# Sticky  Official announcement: 50 years of an icon



## Synchron

Dear members, and DOXA owners, I am happy to announce the rebirth of JENNY Caribbean watches, the occasion is 50 years since the introduction of the first JENNY Caribbean model.

Brief history of Jenny watches:

The rich history of JENNY watches began more than 50 years ago. Gustav Jenny 1889 - 1983 started out manufacturing, assembling and finishing watches and watch components for established Swiss watch brands. In 1963, his son Paul G. Jenny 1918 - 1978 established Jenny & Cie S.A. in Lengnau / Switzerland, and introduced their first line of dive watches, the JENNY Caribbean, which was soon to become the world's first 1000 meter water resistant dive watch, patented in Switzerland under Brev. 5292/68 Triple safe. And the story continues... in 1969 Paul G. Jenny and his brothers Hans and Werner apply to patent a Non-Decompression bezel, US Patent no.3,613,354. Within 10 years Jenny watches has set new standards and become a world leader in manufacturing Water resistant dive watches. Jenny & Cie S.A. has provided dive watches, watch design and constructions to watch companies, like Philip Watch®, Dugena®, Haste de Luxe®, Eisenhardt®, Jaques Monnat®, Aquadive®, Fortis®, Ollech & Wajs®, and many more. For 3 decades JENNY & Cie S.A. continued to supply many Swiss, German and American watch brands with extremely well engineered watches and watch cases, bearing the JENNY fish logo. JENNY watches prides itself in being among the very few Swiss watch brands that are independent and still family owned, with members of the family who witnessed the early days of JENNY & Cie S.A. still actively contributing to the relaunch in 2012.

*The above listed Trademarks are property of their respective owners, JENNY watches today is not affiliated with any of the above trademarks or their owners.*

The re-edition:

The new JENNY Caribbean 300 is a true reproduction of Jenny & Cie S.A.'s first ever made dive watch (JENNY Caribbean 700). Modern Swiss movements, Sapphire crystal and sapphire bezel inserts replace the mineral crystal and the perspex bezel insert.

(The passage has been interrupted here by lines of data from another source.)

/-- **A Borel mod-`5` framing gives a `K`-point of `X₀(5)` over `j`.**  Let `K` be a perfect field,
`V` a Weierstrass curve over `K`, `ρ̄ : Γ_K →ₜ* GL₂(𝔽₅)` with an equivariant framing
`e : V[5](K̄) ≃+ 𝔽₅²` and all `(1,0)` entries zero.  Then `∃ h : K, c₄(V)³·h = (h² + 10h + 5)³·Δ(V)`,
i.e. `j(V) = (h²+10h+5)³/h` is the image of a `K`-point of `X₀(5)`.  See the module docstring for the
proof. [cite: SilvermanAEC2009, III.§2, Ex. 3.7, I.§1] [cite: Box2022, §1.1] -/
theorem exists_X0_five_hauptmodul_of_borelFive {K : Type} [Field K] [PerfectField K]
    (V : WeierstrassCurve K) (ρ : FramedGaloisRep K (ZMod 5) 2)
    (e : V.geomTorsion ((5 : ℕ) : ℤ) ≃+ (Fin 2 → ZMod 5))
    (he : ∀ (σ : Field.absoluteGaloisGroup K) (P : V.geomTorsion ((5 : ℕ) : ℤ)),
      e (σ • P) = ((ρ σ : GL (Fin 2) (ZMod 5)) : Matrix (Fin 2) (Fin 2) (ZMod 5)) *ᵥ (e P))
    (hB : ∀ σ : Field.absoluteGaloisGroup K,
      (((ρ σ : GL (Fin 2) (ZMod 5)) : Matrix (Fin 2) (Fin 2) (ZMod 5)) 1 0 = 0)) :
    ∃ h : K, V.c₄ ^ 3 * h = (h ^ 2 + 10 * h + 5) ^ 3 * V.Δ := by
  have d0 : ∀ b : ZMod 5, b = 0 ∨ b = 1 ∨ b = 2 ∨ b = 3 ∨ b = 4 := by decide
  have d2 : ∀ c : ZMod 5, (2 : ZMod 5) * c = c + c := by decide
  have d3 : ∀ c : ZMod 5, (3 : ZMod 5) * c = -(c + c) := by decide
  have d4 : ∀ c : ZMod 5, (4 : ZMod 5) * c = -c := by decide
  haveI : IsGalois K (AlgebraicClosure K) := {}
  set L := AlgebraicClosure K with hL
  have inj : Function.Injective (algebraMap K L) := (algebraMap K L).injective
  set W := V.baseChange L with hWdef
  have hb₂ : W.b₂ = algebraMap K L V.b₂ := by rw [hWdef, WeierstrassCurve.baseChange, WeierstrassCurve.map_b₂]
  have hb₄ : W.b₄ = algebraMap K L V.b₄ := by rw [hWdef, WeierstrassCurve.baseChange, WeierstrassCurve.map_b₄]
  have hb₆ : W.b₆ = algebraMap K L V.b₆ := by rw [hWdef, WeierstrassCurve.baseChange, WeierstrassCurve.map_b₆]
  have hb₈ : W.b₈ = algebraMap K L V.b₈ := by rw [hWdef, WeierstrassCurve.baseChange, WeierstrassCurve.map_b₈]
  have hc₄ : W.c₄ = algebraMap K L V.c₄ := by rw [hWdef, WeierstrassCurve.baseChange, WeierstrassCurve.map_c₄]
  have hΔ' : W.Δ = algebraMap K L V.Δ := by rw [hWdef, WeierstrassCurve.baseChange, WeierstrassCurve.map_Δ]
  -- the framed point
  set v : Fin 2 → ZMod 5 := Pi.single 0 1 with hv
  set P : V.geomTorsion ((5 : ℕ) : ℤ) := e.symm v with hPdef
  have heP : e P = v := e.apply_symm_apply v
  have hv0 : v ≠ 0 := by
    intro h; have := congrFun h 0; simp [hv] at this; exact absurd this (by decide)
  have hP0 : P ≠ 0 := by
    intro h; apply hv0; rw [← heP, h, map_zero]
  -- `σ • P ∈ {P, -P, 2P, -2P}`
  have hσ : ∀ σ : Field.absoluteGaloisGroup K,
      σ • P = P ∨ σ • P = -P ∨ σ • P = P + P ∨ σ • P = -(P + P) := by
    intro σ
    have h1 : e (σ • P) = (((ρ σ : GL (Fin 2) (ZMod 5)) : Matrix (Fin 2) (Fin 2) (ZMod 5)) 0 0) • v := by
      rw [he, heP]
      ext i
      fin_cases i
      · simp [hv, Matrix.mulVec, dotProduct, Fin.sum_univ_two]
      · simp [hv, Matrix.mulVec, dotProduct, Fin.sum_univ_two, hB σ]
    generalize ha : (((ρ σ : GL (Fin 2) (ZMod 5)) : Matrix (Fin 2) (Fin 2) (ZMod 5)) 0 0) = a at h1
    rcases d0 a with h0 | h1' | h2 | h3 | h4
    · exfalso
      rw [h0, zero_smul] at h1
      have : σ • P = 0 := by apply e.injective; rw [h1, map_zero]
      exact hP0 ((smul_eq_zero_iff_eq σ).1 this)
    · left; apply e.injective; rw [h1, h1', one_smul, heP]
    · right; right; left
      apply e.injective
      rw [h1, map_add, heP, h2]
      ext i; simp only [Pi.smul_apply, smul_eq_mul, Pi.add_apply]; exact d2 (v i)
    · right; right; right
      apply e.injective
      rw [h1, map_neg, map_add, heP, h3]
      ext i; simp only [Pi.smul_apply, smul_eq_mul, Pi.neg_apply, Pi.add_apply]; exact d3 (v i)
    · right; left
      apply e.injective
      rw [h1, map_neg, heP, h4]
      ext i; simp only [Pi.smul_apply, smul_eq_mul, Pi.neg_apply]; exact d4 (v i)
  -- the underlying point `Q ∈ V(K̄)` of order `5`
  obtain ⟨Q, hQ⟩ : ∃ Q : W.toAffine.Point, Q = (P : V.geomPoints) := ⟨_, rfl⟩
  have hQ0 : Q ≠ 0 := by
    intro h; apply hP0; apply Subtype.ext; rw [← hQ]; exact h
  have hQ5 : (5 : ℕ) • Q = 0 := by
    rw [hQ, ← natCast_zsmul]
    exact (Submodule.mem_torsionBy_iff _ _).1 P.2
  -- Galois action transported to `Q`
  have hσQ : ∀ σ : AlgebraicClosure K ≃ₐ[K] AlgebraicClosure K,
      σ • Q = Q ∨ σ • Q = -Q ∨ σ • Q = Q + Q ∨ σ • Q = -(Q + Q) := by
    intro σ
    rw [hQ]
    rcases hσ σ with h | h | h | h
    · left; exact congrArg (fun T : V.geomTorsion ((5 : ℕ) : ℤ) => (T : V.geomPoints)) h
    · right; left; exact congrArg (fun T : V.geomTorsion ((5 : ℕ) : ℤ) => (T : V.geomPoints)) h
    · right; right; left; exact congrArg (fun T : V.geomTorsion ((5 : ℕ) : ℤ) => (T : V.geomPoints)) h
    · right; right; right; exact congrArg (fun T : V.geomTorsion ((5 : ℕ) : ℤ) => (T : V.geomPoints)) h
  clear hσ hQ
  -- coordinates of `Q`
  rcases Q with _ | ⟨x₁, y₁, h₁⟩
  · exact absurd rfl hQ0
  -- `Q` is not `2`-torsion
  have hy₁ : y₁ ≠ W.toAffine.negY x₁ y₁ := by
    intro hy
    have h2 : (Affine.Point.some x₁ y₁ h₁ : W.toAffine.Point) + Affine.Point.some x₁ y₁ h₁ = 0 :=
      Affine.Point.add_self_of_Y_eq hy
    apply hQ0
    have : (Affine.Point.some x₁ y₁ h₁ : W.toAffine.Point) =
        5 • Affine.Point.some x₁ y₁ h₁ - 2 • (Affine.Point.some x₁ y₁ h₁ + Affine.Point.some x₁ y₁ h₁) := by
      abel
    rw [this, hQ5, h2, nsmul_zero, sub_zero]
  -- `2Q = (x₂, y₂)`
  have h2Q := Affine.Point.add_self_of_Y_ne (h₁ := h₁) hy₁
  obtain ⟨x₂, hx₂⟩ : ∃ x₂ : L, x₂ = W.toAffine.addX x₁ x₁ (W.toAffine.slope x₁ x₁ y₁ y₁) := ⟨_, rfl⟩
  obtain ⟨y₂, hy₂d⟩ : ∃ y₂ : L, y₂ = W.toAffine.addY x₁ x₁ y₁ (W.toAffine.slope x₁ x₁ y₁ y₁) := ⟨_, rfl⟩
  have h₂ : W.toAffine.Nonsingular x₂ y₂ := by
    rw [hx₂, hy₂d]; exact Affine.nonsingular_add h₁ h₁ fun hxy => hy₁ hxy.right
  have h2Q' : (Affine.Point.some x₁ y₁ h₁ : W.toAffine.Point) + Affine.Point.some x₁ y₁ h₁ =
      Affine.Point.some x₂ y₂ h₂ := by
    rw [h2Q]
    simp only [hx₂, hy₂d]
  -- `2Q` is not `2`-torsion
  have hy₂ : y₂ ≠ W.toAffine.negY x₂ y₂ := by
    intro hy
    have h4 : (Affine.Point.some x₂ y₂ h₂ : W.toAffine.Point) + Affine.Point.some x₂ y₂ h₂ = 0 :=
      Affine.Point.add_self_of_Y_eq hy
    apply hQ0
    have : (Affine.Point.some x₁ y₁ h₁ : W.toAffine.Point) =
        5 • Affine.Point.some x₁ y₁ h₁
          - ((Affine.Point.some x₁ y₁ h₁ + Affine.Point.some x₁ y₁ h₁)
            + (Affine.Point.some x₁ y₁ h₁ + Affine.Point.some x₁ y₁ h₁)) := by
      abel
    rw [this, hQ5, h2Q', h4, sub_zero]
  -- `4Q = (x₄, y₄)` and `4Q = -Q`
  have h4Q := Affine.Point.add_self_of_Y_ne (h₁ := h₂) hy₂
  have h4Q' : (Affine.Point.some x₂ y₂ h₂ : W.toAffine.Point) + Affine.Point.some x₂ y₂ h₂ =
      -Affine.Point.some x₁ y₁ h₁ := by
    rw [← h2Q', eq_neg_iff_add_eq_zero, ← hQ5]
    abel
  have hx₄ : W.toAffine.addX x₂ x₂ (W.toAffine.slope x₂ x₂ y₂ y₂) = x₁ := by
    rw [h4Q, Affine.Point.neg_some] at h4Q'
    exact (Affine.Point.some.inj h4Q').1
  -- name the atoms at `x₁`
  obtain ⟨τ₁, hτ₁⟩ : ∃ τ : L, τ = 6 * x₁ ^ 2 + W.b₂ * x₁ + W.b₄ := ⟨_, rfl⟩
  obtain ⟨υ₁, hυ₁d⟩ : ∃ υ : L, υ = 4 * x₁ ^ 3 + W.b₂ * x₁ ^ 2 + 2 * W.b₄ * x₁ + W.b₆ := ⟨_, rfl⟩
  obtain ⟨w₁, hw₁d⟩ : ∃ w : L, w = 3 * x₁ ^ 4 + W.b₂ * x₁ ^ 3 + 3 * W.b₄ * x₁ ^ 2 + 3 * W.b₆ * x₁ + W.b₈ :=
    ⟨_, rfl⟩
  -- `υ₁ ≠ 0`, `w₁ ≠ 0`
  have hυ₁ : υ₁ ≠ 0 := by
    rw [hυ₁d, ← sq_sub_negY_eq_upsilon W h₁.left]
    exact pow_ne_zero 2 (sub_ne_zero.2 hy₁)
  have hw₁ : w₁ ≠ 0 := by
    intro h0
    have hΨ : W.Ψ₃.eval x₁ = 0 := by rw [eval_Ψ₃_eq, ← hw₁d, h0]
    have hord : addOrderOf (Affine.Point.some x₁ y₁ h₁ : W.toAffine.Point) = 3 :=
      (Literature.AlgebraicGeometry.PlaneCurves.addOrderOf_eq_three_iff_Ψ₃_eval_eq_zero W h₁).2 hΨ
    have hdvd : addOrderOf (Affine.Point.some x₁ y₁ h₁ : W.toAffine.Point) ∣ 5 :=
      addOrderOf_dvd_iff_nsmul_eq_zero.2 hQ5
    rw [hord] at hdvd
    norm_num at hdvd
  -- doubling relations
  have hX2 : x₂ * υ₁ = x₁ * υ₁ - w₁ := by
    rw [hx₂, hυ₁d, hw₁d]; exact addX_self_mul_upsilon W h₁.left hy₁
  have hU2 : (4 * x₂ ^ 3 + W.b₂ * x₂ ^ 2 + 2 * W.b₄ * x₂ + W.b₆) * υ₁ ^ 3 = (τ₁ * w₁ - υ₁ ^ 2) ^ 2 := by
    have u3 := upsilon_double W x₁
    rw [← hτ₁, ← hυ₁d, ← hw₁d, ← hX2] at u3
    linear_combination u3
  have hW2 : (3 * x₂ ^ 4 + W.b₂ * x₂ ^ 3 + 3 * W.b₄ * x₂ ^ 2 + 3 * W.b₆ * x₂ + W.b₈) * υ₁ ^ 4 =
      w₁ * ((τ₁ * w₁ - υ₁ ^ 2) * υ₁ ^ 2 - w₁ ^ 3 - (τ₁ * w₁ - υ₁ ^ 2) ^ 2) := by
    have u4 := Ψ₃_double W x₁
    rw [← hτ₁, ← hυ₁d, ← hw₁d, ← hX2] at u4
    linear_combination u4
  -- the second doubling: `(x₁ - x₂)·υ(x₂) = -Ψ₃(x₂)`
  have hX4 : x₁ * (4 * x₂ ^ 3 + W.b₂ * x₂ ^ 2 + 2 * W.b₄ * x₂ + W.b₆) =
      x₂ * (4 * x₂ ^ 3 + W.b₂ * x₂ ^ 2 + 2 * W.b₄ * x₂ + W.b₆)
        - (3 * x₂ ^ 4 + W.b₂ * x₂ ^ 3 + 3 * W.b₄ * x₂ ^ 2 + 3 * W.b₆ * x₂ + W.b₈) := by
    rw [← hx₄]; exact addX_self_mul_upsilon W h₂.left hy₂
  -- the `5`-division relation `P₄υ² = w³`
  have h5rel : (τ₁ * w₁ - υ₁ ^ 2) * υ₁ ^ 2 = w₁ ^ 3 := by
    have key : w₁ * ((τ₁ * w₁ - υ₁ ^ 2) * υ₁ ^ 2 - w₁ ^ 3) = 0 := by
      have e1 : (x₁ - x₂) * υ₁ * ((4 * x₂ ^ 3 + W.b₂ * x₂ ^ 2 + 2 * W.b₄ * x₂ + W.b₆) * υ₁ ^ 3) =
          -((3 * x₂ ^ 4 + W.b₂ * x₂ ^ 3 + 3 * W.b₄ * x₂ ^ 2 + 3 * W.b₆ * x₂ + W.b₈) * υ₁ ^ 4) := by
        linear_combination υ₁ ^ 4 * hX4
      rw [hU2, hW2] at e1
      have e2 : (x₁ - x₂) * υ₁ = w₁ := by linear_combination -hX2
      rw [e2] at e1
      linear_combination e1
    exact sub_eq_zero.1 ((mul_eq_zero.1 key).resolve_left hw₁)
  have hIII : τ₁ * w₁ * υ₁ ^ 2 = υ₁ ^ 4 + w₁ ^ 3 := by linear_combination h5rel
  have hP4 : τ₁ * w₁ - υ₁ ^ 2 ≠ 0 := by
    intro h0; rw [h0, zero_mul] at h5rel; exact pow_ne_zero 3 hw₁ h5rel.symm
  -- the hauptmodul `h₁ = Hn/Hd` at `x₁` satisfies the `X₀(5)` equation in `L`
  have hC := c₄_mul_upsilon_sq W x₁
  have hD := Δ_mul_upsilon_sq W x₁
  rw [← hτ₁, ← hυ₁d, ← hw₁d] at hC hD
  have hA3 := tau_sq_add_four_Ψ₃ W x₁
  rw [← hτ₁, ← hυ₁d, ← hw₁d] at hA3
  have key := X0_five_atom_identity hIII
  rw [← hC, ← hD] at key
  have hυ6 : υ₁ ^ 6 ≠ 0 := pow_ne_zero 6 hυ₁
  have key' : υ₁ ^ 6 * (W.c₄ ^ 3 * (τ₁ * (υ₁ ^ 4 - w₁ ^ 3) - 11 * w₁ ^ 2 * υ₁ ^ 2) * (w₁ ^ 2 * υ₁ ^ 2) ^ 5
      - ((τ₁ * (υ₁ ^ 4 - w₁ ^ 3) - 11 * w₁ ^ 2 * υ₁ ^ 2) ^ 2
          + 10 * (τ₁ * (υ₁ ^ 4 - w₁ ^ 3) - 11 * w₁ ^ 2 * υ₁ ^ 2) * (w₁ ^ 2 * υ₁ ^ 2)
          + 5 * (w₁ ^ 2 * υ₁ ^ 2) ^ 2) ^ 3 * W.Δ) = 0 := by
    linear_combination key
  have hcl := (mul_eq_zero.1 key').resolve_left hυ6
  have hHd : w₁ ^ 2 * υ₁ ^ 2 ≠ 0 := mul_ne_zero (pow_ne_zero 2 hw₁) (pow_ne_zero 2 hυ₁)
  have hLeq := X0_five_hauptmodul_div (c := W.c₄ ^ 3) (Δ := W.Δ)
    (Hn := τ₁ * (υ₁ ^ 4 - w₁ ^ 3) - 11 * w₁ ^ 2 * υ₁ ^ 2) (Hd := w₁ ^ 2 * υ₁ ^ 2) hHd
    (by linear_combination hcl)
  -- the same value at `x₂ = x(2Q)`
  obtain ⟨τ₂, hτ₂⟩ : ∃ τ : L, τ = 6 * x₂ ^ 2 + W.b₂ * x₂ + W.b₄ := ⟨_, rfl⟩
  obtain ⟨υ₂, hυ₂d⟩ : ∃ υ : L, υ = 4 * x₂ ^ 3 + W.b₂ * x₂ ^ 2 + 2 * W.b₄ * x₂ + W.b₆ := ⟨_, rfl⟩
  obtain ⟨w₂, hw₂d⟩ : ∃ w : L, w = 3 * x₂ ^ 4 + W.b₂ * x₂ ^ 3 + 3 * W.b₄ * x₂ ^ 2 + 3 * W.b₆ * x₂ + W.b₈ :=
    ⟨_, rfl⟩
  rw [← hυ₂d] at hU2
  rw [← hw₂d] at hW2
  have hT2 : τ₂ * υ₁ ^ 2 = τ₁ * υ₁ ^ 2 - (12 * x₁ + W.b₂) * w₁ * υ₁ + 6 * w₁ ^ 2 := by
    have : τ₂ * υ₁ ^ 2 = 6 * (x₂ * υ₁) ^ 2 + W.b₂ * (x₂ * υ₁) * υ₁ + W.b₄ * υ₁ ^ 2 := by
      rw [hτ₂]; ring
    rw [this, hX2, hτ₁]
    ring
  have hinv := X0_five_hauptmodul_invariant (T₂ := τ₂) (U₂ := υ₂) (W₂ := w₂) (m := 12 * x₁ + W.b₂)
    hυ₁ hw₁ hP4 hIII hA3 hT2 hU2 hW2
  -- Galois descent: `σ h₁ = h₁`
  have hfix : ∀ σ : AlgebraicClosure K ≃ₐ[K] AlgebraicClosure K,
      σ (τ₁ * (υ₁ ^ 4 - w₁ ^ 3) / (w₁ ^ 2 * υ₁ ^ 2)) = τ₁ * (υ₁ ^ 4 - w₁ ^ 3) / (w₁ ^ 2 * υ₁ ^ 2) := by
    intro σ
    have hσb₂ : σ W.b₂ = W.b₂ := by rw [hb₂]; exact σ.commutes _
    have hσb₄ : σ W.b₄ = W.b₄ := by rw [hb₄]; exact σ.commutes _
    have hσb₆ : σ W.b₆ = W.b₆ := by rw [hb₆]; exact σ.commutes _
    have hσb₈ : σ W.b₈ = W.b₈ := by rw [hb₈]; exact σ.commutes _
    -- `σ x₁ ∈ {x₁, x₂}`
    have hx : σ x₁ = x₁ ∨ σ x₁ = x₂ := by
      rcases hσQ σ with h | h | h | h
      · left
        rw [WeierstrassCurve.smul_def, Affine.Point.map_some] at h
        exact (Affine.Point.some.inj h).1
      · left
        rw [WeierstrassCurve.smul_def, Affine.Point.map_some, Affine.Point.neg_some] at h
        exact (Affine.Point.some.inj h).1
      · right
        rw [WeierstrassCurve.smul_def, Affine.Point.map_some, h2Q'] at h
        exact (Affine.Point.some.inj h).1
      · right
        rw [WeierstrassCurve.smul_def, Affine.Point.map_some, h2Q', Affine.Point.neg_some] at h
        exact (Affine.Point.some.inj h).1
    have push : σ (τ₁ * (υ₁ ^ 4 - w₁ ^ 3) / (w₁ ^ 2 * υ₁ ^ 2)) =
        (6 * σ x₁ ^ 2 + W.b₂ * σ x₁ + W.b₄)
          * ((4 * σ x₁ ^ 3 + W.b₂ * σ x₁ ^ 2 + 2 * W.b₄ * σ x₁ + W.b₆) ^ 4
            - (3 * σ x₁ ^ 4 + W.b₂ * σ x₁ ^ 3 + 3 * W.b₄ * σ x₁ ^ 2 + 3 * W.b₆ * σ x₁ + W.b₈) ^ 3)
          / ((3 * σ x₁ ^ 4 + W.b₂ * σ x₁ ^ 3 + 3 * W.b₄ * σ x₁ ^ 2 + 3 * W.b₆ * σ x₁ + W.b₈) ^ 2
            * (4 * σ x₁ ^ 3 + W.b₂ * σ x₁ ^ 2 + 2 * W.b₄ * σ x₁ + W.b₆) ^ 2) := by
      rw [hτ₁, hυ₁d, hw₁d]
      simp only [map_div₀, map_mul, map_sub, map_add, map_pow, map_ofNat, hσb₂, hσb₄, hσb₆, hσb₈]
    rw [push]
    rcases hx with hx | hx
    · rw [hx, hτ₁, hυ₁d, hw₁d]
    · rw [hx, ← hτ₂, ← hυ₂d, ← hw₂d, hinv]
  obtain ⟨h₀, hh₀⟩ := (InfiniteGalois.mem_range_algebraMap_iff_fixed
    (τ₁ * (υ₁ ^ 4 - w₁ ^ 3) / (w₁ ^ 2 * υ₁ ^ 2))).mpr hfix
  refine ⟨h₀ - 11, ?_⟩
  apply inj
  have hh : algebraMap K L (h₀ - 11) = τ₁ * (υ₁ ^ 4 - w₁ ^ 3) / (w₁ ^ 2 * υ₁ ^ 2) - 11 := by
    rw [map_sub, hh₀, map_ofNat]
  have hsplit : (τ₁ * (υ₁ ^ 4 - w₁ ^ 3) - 11 * w₁ ^ 2 * υ₁ ^ 2) / (w₁ ^ 2 * υ₁ ^ 2) =
      τ₁ * (υ₁ ^ 4 - w₁ ^ 3) / (w₁ ^ 2 * υ₁ ^ 2) - 11 := by
    rw [sub_div, show (11 : L) * w₁ ^ 2 * υ₁ ^ 2 / (w₁ ^ 2 * υ₁ ^ 2) = 11 by
      rw [mul_assoc, mul_div_assoc, div_self hHd, mul_one]]
  rw [hsplit, ← hh, hc₄, hΔ'] at hLeq
  simpa only [map_mul, map_pow, map_add, map_ofNat] using hLeq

The new JENNY Caribbean 300 is crowned by the patented Non-Decompression bezel in imperial version. The new JENNY Caribbean 300 is housed in a perfectly sized case of 42 mm with a case height of 12.3 mm. The depth rating of 1000 feet meets the requirements of today's modern professional diver. The JENNY Caribbean 300 is designed to serve as a reliable mechanical back up device to a modern dive computer. The case back bears Jenny's first logo, the Xiphias (sword fish). The new (old) logo is historical to JENNY watches and represents a the early days in the evolution of the Jenny Caribbean. The new JENNY Caribbean 300 was designed with one goal, to be a high quality affordable Swiss Made dive watch, that combines historical pedigree, modern high tech materials, high quality components, whether an amateur or a professional diver, a watch collector or a deskdiver, the new The new JENNY Caribbean 300 will definitely meet your expectations.

In technical English:

Limited Edition: 500 piece of each color numbered 1/500 in each color variation
Case: 
Satin brushed solid stainless steel (316L). 42 mm in diameter (excluding crown), 12.3 mm in height. Stainless steel screw-down crown. The JENNY Caribbean 300 is hand assembled in Switzerland. Case back is solid-stainless steel, screw-back, engraved limited edition number xxx/500
Crystal: 
Anti-reflective, scratch resistant flat sapphire crystal
Bezel: 
Unidirectional rotating bezel, constructed of solid stainless steel with a sapphire non-decompression limit times bezel insert (imperial).
Movement: 
High grade Swiss Made 2824-2 ETA movement, 25 jewel self-winding Swiss made with hacking second function,42 hours of power reserve, engraved rotor.
Functions: 
Hours, minutes, seconds, quick-set date at 3 o'clock
Strap:
Jenny rubber strap with signed stainless steel buckle (fits wrists from 6" to 10")
Warranty: 
1 year limited warranty


Availability:

The new JENNY Caribbean 300 is available in 5 different designs, all 5 designs are true reproductions of the vintage JEYNNY model variations. All 5 models will be ready to ship end of November 2012.

Pricing and order:

Factory price: $1290.00 + shipping + tax
*DOXA owner's offer:* $945.00 + shipping + tax, DOXA current and former owners, returning customers who ordered a DOXA between 2002 and 2012 receive a 28% discount

How to pre-order:

Pre-order open for DOXA customers using the following order links:

Jenny Caribbean 300 black dial / yellow bezel : https://doxasub.com/Order/order.aspx?ID=234
Jenny Caribbean 300 black dial / orange bezel : https://doxasub.com/Order/order.aspx?ID=235
Jenny Caribbean 300 orange dial / black bezel: https://doxasub.com/Order/order.aspx?ID=236
Jenny Caribbean 300 blue dial / white bezel: https://doxasub.com/Order/order.aspx?ID=237
Jenny Caribbean 300 silver dial / silver-black bezel: https://doxasub.com/Order/order.aspx?ID=238









kind regards
DOXA forum Admin


----------



## johnk317

Very unique and beautiful. Order sent! Thanks...


----------



## emgee

Well done DOXA! Cracking idea to do a reissue close to the original-now, which colour do I get? 
Order placed!


----------



## watchobs

In this case traditionalism with a contemporary feel done right! Very tempting!


----------